Reputation: 1
I'm trying to extract unit information from a text file. This function always returns 'm' regardless of the real unit in the file. What am I doing wrong?
def get_seba_unit(file):
with open(file) as f:
unit = ''
lines = f.readlines()
if lines[10].find('m'):
unit = 'm'
elif lines[10].find('cm'):
unit = 'cm'
elif lines[10].find('°C'):
unit = '°C'
print('found Unit: ' + unit + ' for sensor: ' + file)
return(unit)
Upvotes: 0
Views: 306
Reputation: 9863
If what you're looking for is a way to extract out units from your data, i'd use some simple regex like the below one:
import io
import re
from collections import defaultdict
data = io.StringIO("""
1cm
2m
3°C
1cm 10cm
2m 20m
3°C 30°C
""")
def get_seba_unit(file):
floating_point_regex = "([-+]?\d*\.\d+|\d+)"
content = file.read()
res = defaultdict(set)
for suffix in ['cm', 'm', '°C']:
p = re.compile(floating_point_regex + suffix)

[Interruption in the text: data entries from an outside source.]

/-- `|clamp1 Q t| = min |t| Q` for `0 ≤ Q`. [folklore] -/
theorem abs_clamp1 {Q : ℝ} (hQ : 0 ≤ Q) (t : ℝ) : |clamp1 Q t| = min |t| Q := by
  unfold clamp1
  rcases le_total t Q with h1 | h1
  · rw [min_eq_right h1]
    rcases le_total (-Q) t with h2 | h2
    · rw [max_eq_right h2, min_eq_left (abs_le.2 ⟨h2, h1⟩)]
    · rw [max_eq_left h2, abs_neg, abs_of_nonneg hQ, min_eq_right]
      rw [abs_of_nonpos (by linarith)]; linarith
  · rw [min_eq_left h1, max_eq_right (by linarith), abs_of_nonneg hQ, min_eq_right]
    rw [abs_of_nonneg (by linarith)]; exact h1

/-- The clamp is the nearest point of `[-Q, Q]`. [folklore] -/
theorem abs_sub_clamp1_le {Q t c : ℝ} (hc : |c| ≤ Q) : |t - clamp1 Q t| ≤ |t - c| := by
  have hc' := abs_le.1 hc
  unfold clamp1
  rcases le_total t Q with h1 | h1
  · rw [min_eq_right h1]
    rcases le_total (-Q) t with h2 | h2
    · rw [max_eq_right h2, sub_self, abs_zero]; exact abs_nonneg _
    · rw [max_eq_left h2, abs_of_nonpos (by linarith), abs_of_nonpos (by linarith)]; linarith
  · rw [min_eq_left h1, max_eq_right (by linarith [abs_nonneg c]), abs_of_nonneg (by linarith),
      abs_of_nonneg (by linarith)]
    linarith

/-- Clamping the first `k` coordinates to `[-Q, Q]` and zeroing the others. [folklore] -/
def clampCube (k : ℕ) (Q : ℝ) (z : EuclideanSpace ℝ (Fin m)) : EuclideanSpace ℝ (Fin m) :=
  WithLp.toLp 2 fun i => if i.val < k then clamp1 Q (z i) else 0

/-- Coordinates of `clampCube`. [folklore] -/
@[simp] theorem clampCube_apply (k : ℕ) (Q : ℝ) (z : EuclideanSpace ℝ (Fin m)) (i : Fin m) :
    clampCube k Q z i = if i.val < k then clamp1 Q (z i) else 0 := rfl

/-- `clampCube k Q z ∈ planeCube k Q` (`0 ≤ Q`). [folklore] -/
theorem clampCube_mem_planeCube {k : ℕ} {Q : ℝ} (hQ : 0 ≤ Q) (z : EuclideanSpace ℝ (Fin m)) :
    clampCube k Q z ∈ planeCube k Q := by
  refine ⟨fun i hi => ?_, fun i hi => ?_⟩
  · simp [clampCube_apply, hi, abs_clamp1_le hQ]
  · simp [clampCube_apply, not_lt.2 hi]

/-- **The clamp is the nearest point of the cube** to a point of the coordinate `k`-plane.
[folklore] -/
theorem dist_clampCube_le {k : ℕ} {Q : ℝ} {z c : EuclideanSpace ℝ (Fin m)}
    (hz : ∀ i : Fin m, k ≤ i.val → z i = 0) (hc : c ∈ planeCube k Q) :
    dist z (clampCube k Q z) ≤ dist z c := by
  rw [EuclideanSpace.dist_eq, EuclideanSpace.dist_eq]
  refine Real.sqrt_le_sqrt (Finset.sum_le_sum fun i _ => ?_)
  have h : dist (z i) (clampCube k Q z i) ≤ dist (z i) (c i) := by
    rw [Real.dist_eq, Real.dist_eq, clampCube_apply]
    by_cases hi : i.val < k
    · simp only [hi, if_true]
      exact abs_sub_clamp1_le (hc.1 i hi)
    · simp only [hi, if_false]
      rw [hz i (not_lt.1 hi), hc.2 i (not_lt.1 hi)]
  exact pow_le_pow_left₀ dist_nonneg h 2

/-- **A plane point outside the `q`-cube and within `r` of the `Q`-cube is within `r` of the
collar part of the `Q`-cube** (`q ≤ Q`): the nearest point of the cube lies in the collar.
[folklore] -/
theorem mem_thickening_planeCube_inter_collarPart {k : ℕ} {q Q r : ℝ} (hq : 0 ≤ q) (hqQ : q ≤ Q)
    {z : EuclideanSpace ℝ (Fin m)} (hz : ∀ i : Fin m, k ≤ i.val → z i = 0)
    (hzq : z ∈ collarPart k q) (hzr : z ∈ thickening r (planeCube k Q)) :
    z ∈ thickening r (planeCube k Q ∩ collarPart k q) := by
  rw [mem_thickening_iff] at hzr ⊢
  obtain ⟨c, hc, hzc⟩ := hzr
  have hQ : 0 ≤ Q := hq.trans hqQ
  refine ⟨clampCube k Q z, ⟨clampCube_mem_planeCube hQ z, ?_⟩, (dist_clampCube_le hz hc).trans_lt hzc⟩
  obtain ⟨i, hi, hzi⟩ := hzq
  refine ⟨i, hi, ?_⟩
  rw [clampCube_apply, if_pos hi, abs_clamp1 hQ]
  exact le_min hzi hqQ

end Clamp


/-! ### Smooth section data from a section holonomic near the collar -/

/-- **Smooth global section data for an explicit cube construction.** Given a `1`-jet section
`(F₀, F₁)` over `ℝⁿ⁺²` (continuous), holonomic (`= J¹φ₀`, `φ₀` of class `C^∞`) on an open set
`O'` containing the collar part `{‖y'‖∞ ≥ 1 - ρ}` of the cube `[-Q_C, Q_C]ᵏ × 0` (`1 - ρ ≤ Q_C`),
and `ε > 0`, there are `C^∞` data `(f, A)` with `‖f - F₀‖ < ε` everywhere, `‖A - F₁‖ < ε` on a
closed tube about the cube, `f = φ₀` on an open tube about the collar part (inside `O'`), and
`Df = A` at EVERY point of the coordinate `k`-plane of sup-norm `≥ 1 - ρ` (the global form of the
"holonomic near `∂K`" hypothesis of explicit constructions, Eliashberg–Mishachev 2002, 3.1.2):
`f = φ₀ + m` with `m` a smoothing of `F₀ - φ₀` vanishing near the collar, and
`A = χ A₁ + (1 - χ) Df` with `A₁` a smoothing of `F₁` equal to `Dφ₀` near the collar and `χ` a
cut-off equal to `1` near the cube (`exists_contDiff_approx_eqOn`, clamping). [cite: EliashbergMishachev2001, Thm. 1.3.1] -/
theorem exists_smooth_section_data {k : ℕ} {ρ QC : ℝ} (hρ1 : ρ < 1) (hQC : 1 - ρ ≤ QC)
    {F₀ : 𝔼₂ → 𝔼₂} {F₁ : 𝔼₂ → 𝔼₂ →L[ℝ] 𝔼₂} {φ₀ : 𝔼₂ → 𝔼₂} {O' : Set 𝔼₂}
    (h₀ : Continuous F₀) (h₁ : Continuous F₁) (hφ₀ : ContDiff ℝ ∞ φ₀) (hO' : IsOpen O')
    (hsub : planeCube k QC ∩ collarPart k (1 - ρ) ⊆ O')
    (hhol : ∀ x ∈ O', φ₀ x = F₀ x ∧ fderiv ℝ φ₀ x = F₁ x) {ε : ℝ} (hε : 0 < ε) :
    ∃ (f : 𝔼₂ → 𝔼₂) (A : 𝔼₂ → 𝔼₂ →L[ℝ] 𝔼₂) (r : ℝ), 0 < r ∧ ContDiff ℝ ∞ f ∧ ContDiff ℝ ∞ A ∧
      (∀ x, ‖f x - F₀ x‖ < ε) ∧
      (∀ x ∈ cthickening r (planeCube k QC), ‖A x - F₁ x‖ < ε) ∧
      thickening (8 * r) (planeCube k QC ∩ collarPart k (1 - ρ)) ⊆ O' ∧
      (∀ x ∈ thickening (8 * r) (planeCube k QC ∩ collarPart k (1 - ρ)), f x = φ₀ x) ∧
      ∀ z : 𝔼₂, (∀ l : Fin (n + 2), k ≤ l.val → z l = 0) → z ∈ collarPart k (1 - ρ) →
        fderiv ℝ f z = A z := by
  set Cq : Set 𝔼₂ := planeCube k QC with hCq
  set Zq : Set 𝔼₂ := planeCube k QC ∩ collarPart k (1 - ρ) with hZq
  have hZc : IsCompact Zq := (isCompact_planeCube k QC).inter_right (isClosed_collarPart k _)
  obtain ⟨r', hr', hS₁O⟩ := hZc.exists_cthickening_subset_open hO' hsub
  set S₁ : Set 𝔼₂ := cthickening r' Zq with hS₁
  have hS₁c : IsClosed S₁ := isClosed_cthickening
  -- smoothing of `F₁`, exact on `S₁`
  have hDφ₀ : ContDiff ℝ ∞ (fderiv ℝ φ₀) := hφ₀.fderiv_right (by simp)
  obtain ⟨A₁, hA₁s, hA₁ε, hA₁S⟩ := exists_contDiff_approx_eqOn h₁ hDφ₀ hO' hS₁c hS₁O
    (fun x hx => (hhol x hx).2) hε
  -- smoothing of `F₀ - φ₀`, vanishing on `S₁`
  obtain ⟨mm, hms, hmε, hmS⟩ := exists_contDiff_approx_eqOn (F₁ := fun x => F₀ x - φ₀ x)
    (G := fun _ => (0 : 𝔼₂)) (h₀.sub hφ₀.continuous) contDiff_const hO' hS₁c hS₁O
    (fun x hx => by simp [(hhol x hx).1]) hε
  set f : 𝔼₂ → 𝔼₂ := fun x => φ₀ x + mm x with hf
  have hfs : ContDiff ℝ ∞ f := hφ₀.add hms
  have hfS : ∀ x ∈ S₁, f x = φ₀ x := fun x hx => by simp [hf, hmS x hx]
  -- the cut-off `χ` near the cube
  set r : ℝ := r' / 8 with hr
  have hrpos : 0 < r := by positivity
  obtain ⟨χ, hχs, hχ0, hχ1, hχ01⟩ := exists_contDiff_zero_one_of_isClosed (n := n)
    (isOpen_thickening (δ := 2 * r) (E := Cq)).isClosed_compl (isClosed_cthickening (δ := r) (E := Cq))
    (disjoint_compl_left_iff_subset.2
      (cthickening_subset_thickening' (by positivity) (by rw [hr]; linarith) Cq))
  set A : 𝔼₂ → 𝔼₂ →L[ℝ] 𝔼₂ := fun x => χ x • A₁ x + (1 - χ x) • fderiv ℝ f x with hA
  have hDf : ContDiff ℝ ∞ (fderiv ℝ f) := hfs.fderiv_right (by simp)
  have hAs : ContDiff ℝ ∞ A :=
    (hχs.smul hA₁s).add ((contDiff_const.sub hχs).smul hDf)
  refine ⟨f, A, r, hrpos, hfs, hAs, fun x => ?_, fun x hx => ?_, ?_, fun x hx => ?_, fun z hz hzq => ?_⟩
  · -- `‖f - F₀‖ < ε`
    have := hmε x
    simp only [hf]
    calc ‖φ₀ x + mm x - F₀ x‖ = ‖mm x - (F₀ x - φ₀ x)‖ := by congr 1; abel
      _ < ε := this
  · -- `‖A - F₁‖ < ε` on the closed `r`-tube of the cube (`χ = 1`)
    have h1 : χ x = 1 := hχ1 hx
    simp only [hA, h1, one_smul, sub_self]
    rw [zero_smul_clm, add_zero]
    exact hA₁ε x
  · -- the open tube about the collar lies in `O'`
    rw [show 8 * r = r' by rw [hr]; ring]
    exact (thickening_subset_cthickening r' Zq).trans hS₁O
  · rw [show 8 * r = r' by rw [hr]; ring] at hx
    exact hfS x (thickening_subset_cthickening r' Zq hx)
  · -- `Df = A` at every plane point of sup-norm `≥ 1 - ρ`
    by_cases hχz : χ z = 0
    · simp only [hA, hχz, sub_zero, one_smul]
      rw [zero_smul_clm, zero_add]
    · -- `z` is near the cube, hence near its collar part, where `f = φ₀` and `A₁ = Dφ₀`
      have hz2 : z ∈ thickening (2 * r) Cq := by
        by_contra h'; exact hχz (hχ0 h')
      have hzZ : z ∈ thickening (2 * r) Zq :=
        mem_thickening_planeCube_inter_collarPart (by linarith) hQC hz hzq hz2
      have h2r : 2 * r < r' := by rw [hr]; linarith
      have hzS : z ∈ S₁ := (thickening_subset_cthickening_of_le h2r.le Zq) hzZ
      -- `f = φ₀` near `z`
      have hfev : f =ᶠ[𝓝 z] φ₀ := by
        have hopen : IsOpen (thickening r' Zq) := isOpen_thickening
        filter_upwards [hopen.mem_nhds (thickening_mono h2r.le Zq hzZ)] with w hw
        exact hfS w (thickening_subset_cthickening r' Zq hw)
      have hDfz : fderiv ℝ f z = fderiv ℝ φ₀ z := hfev.fderiv_eq
      simp only [hA, hA₁S z hzS, hDfz]
      symm
      calc χ z • fderiv ℝ φ₀ z + (1 - χ z) • fderiv ℝ φ₀ z
          = (χ z + (1 - χ z)) • fderiv ℝ φ₀ z := (add_smul _ _ _).symm
        _ = fderiv ℝ φ₀ z := by rw [add_sub_cancel, one_smul]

matches = p.findall(content)
for m in matches:
res[suffix].add(m)
return dict(res)
print(get_seba_unit(data))
And you'd get an output like this one:
{'cm': {'1', '10'}, '°C': {'3', '30'}, 'm': {'2', '20'}}
Of course, the above code is just assuming your units will be floating point units but the main idea would be attacking this problem using regular expressions.
Upvotes: 0
Reputation: 15079
This does not do what you think it does:
if lines[10].find('m'):
find
returns the index of the thing you are looking for, or -1
if it's not found. So unless m
is the first character on the line (index 0
), your condition will always be True
(In Python a non-zero number is truthy)
You might want to try if 'm' in line[10]
instead
Also, check for cm
before m
, otherwise you'll never find cm
Upvotes: 1